Opinion: Relax, Humans: Robots Here to Enhance, not Replace, Us
The English-language press is full of information these days about robots and advances in artificial intelligence (AI) that will make robots ever better, perhaps even excelling human beings at many heretofore human tasks. Indeed, alarm is being spread about the future loss of jobs that these developments — and other technological marvels — will entail as one by one, they replace human beings in their physical and intellectually routine tasks, often with greater safety and reliability.
To those with a historical inclination, these arguments should sound familiar. Qualitatively, they have been going on for over 200 years, as primitive spinning and weaving machines gradually replaced hand-spinning and hand-weaving of cloth. Sure enough, many hand-weavers eventually lost their activities, replaced by machines. But it took time, and in the meantime, other industries expanded — in the metals and machine-making industries directly involved in making the machines; but also in other activities made possibly by the higher productivity in cloth-making, including, of course, growth in demand for the now-cheaper cloth.
So this currently fascinating but alarming warning of the future robotization of society simply is an old story repeated at periodic intervals over the decades — “automation” was the phrase a generation ago — in superficially new clothing.
Maybe, maybe not. There is no rule that history must repeat itself in different guises. Maybe current alarms reflect a new phenomenon. We often are told that technical change is “accelerating” and is approaching a speed that challenges the abilities of modern society to adapt to it. Although the word is used frequently, is there actually any evidence of “accelerating change” — meaning that change is proceeding at an ever-more rapid speed, rather than continuing at the steady pace of the past few decades, or even century?
One possible indicator would be productivity growth in the United States and other leading economies. Sadly, while this seems to have risen for several years about 20 years ago, it has since then declined to the level of the 1970s and 1980s, or even below that. Of course, these economies had a large recession in 2008-09 with only a slow recovery. But a recovery has occurred, with U.S. unemployment back to the level of 2006, yet there is no sign yet of a recovery in productivity growth to the level of the late 1990s, much less above it. That is, on this overall aggregate indicator, there is no sign of an acceleration of technical change; on the contrary.
To be sure, our measures of overall productivity have been increasingly questioned, particularly as employment shifts from production of goods (agriculture and manufacturing), where we are relatively confident of our measurements, to the production of services — now accounting for 85% of American employment — where output is much harder to measure, and indeed where (as in education) we measure output by inputs, implicitly assuming growth in productivity is zero.
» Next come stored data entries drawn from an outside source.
import Summits.HubbardSuperconductivity.HubbardSuperconductivity.Theorems.AnisotropyChordTransferFibre3FinXDEvalW

/-!
# Route `AnisotropyChord` / H0 rotor rung: FIN per-`L` row-D (KT-2a″) cell facts, `L = 22`, cells 57–57

Kernel facts `xdCellAny0 22 (49/50) la lb aD = true` (in-kernel point tables, zero data; `decide +kernel`) for the combined-cell
grid of `L = 22` (g5 design, 1–2.5 % cells); assembled in `…FinXDTwentyTwo`.  Prover seat `hubbard-h0-rotor-p3` g7; helper for piece A =
stmt-HubbardSuperconductivity-23918 of rung 19089 (`--supports`, helper class).  WHAT THIS IS NOT: nothing here proves superconductivity in the
Hubbard model (rotor TARGET as worded stays FALSE, g15 verdict); kernel facts for ONE hypothesis of ONE conditional reduction.
-/

set_option linter.dupNamespace false
set_option autoImplicit false

namespace Summit.HubbardSuperconductivity.HubbardSuperconductivity.Theorems.AnisotropyChord.Transfer.Fibre3

namespace FinXD

/-- cell 57 of `L = 22` (`cert`). [folklore] -/
theorem xd22_57 : xdCellAny0 22 (49/50 : ℚ) 453094692807669 464422060127861 (2/25 : ℚ) = true := by (rw [← xdCellAnyW0_eq]; decide +kernel)

end FinXD

end Summit.HubbardSuperconductivity.HubbardSuperconductivity.Theorems.AnisotropyChord.Transfer.Fibre3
As the employment shift from goods to services continues, an aggregate measure of productivity growth might therefore be expected to decline. But this shift has been occurring for decades, so for an “acceleration” to have occurred, we would need an increase in this measurement error, which so far economists have been unable to find.
Could we find another indicator of acceleration? The Bureau of Labor Statistics of the U.S. government for 50 years has been forecasting job availability in the U.S. economy in the following 10 years, at a high level of detail. Of course, the outcome typically differs from the forecasts. But has the discrepancy — the forecasting error — grown over time? That is, a growth in forecasting error over the intervening decades might signal an acceleration of change, at least an acceleration that was not anticipated. The answer to this question seems to be negative: There has been no systematic increase in the forecasting error with the passage of time.
Another, less-comprehensive approach would be to measure the declines in occupational employment that have occurred over recent decades to get an indicator of whether particular categories of jobs have been destroyed at an increasing rate. Of course, this depends on how exactly jobs have been classified. But on the BLS classifications, this answer again seems to be negative. Maximum 10-year declines in employment by occupational category were 71% in 1950-60, 42% in 1960-80, 51% in 1980-90, 59% in 1900-2000, and 35% in 2000-2015 (different job categories in each period). Variation yes, but no obvious indication of acceleration here.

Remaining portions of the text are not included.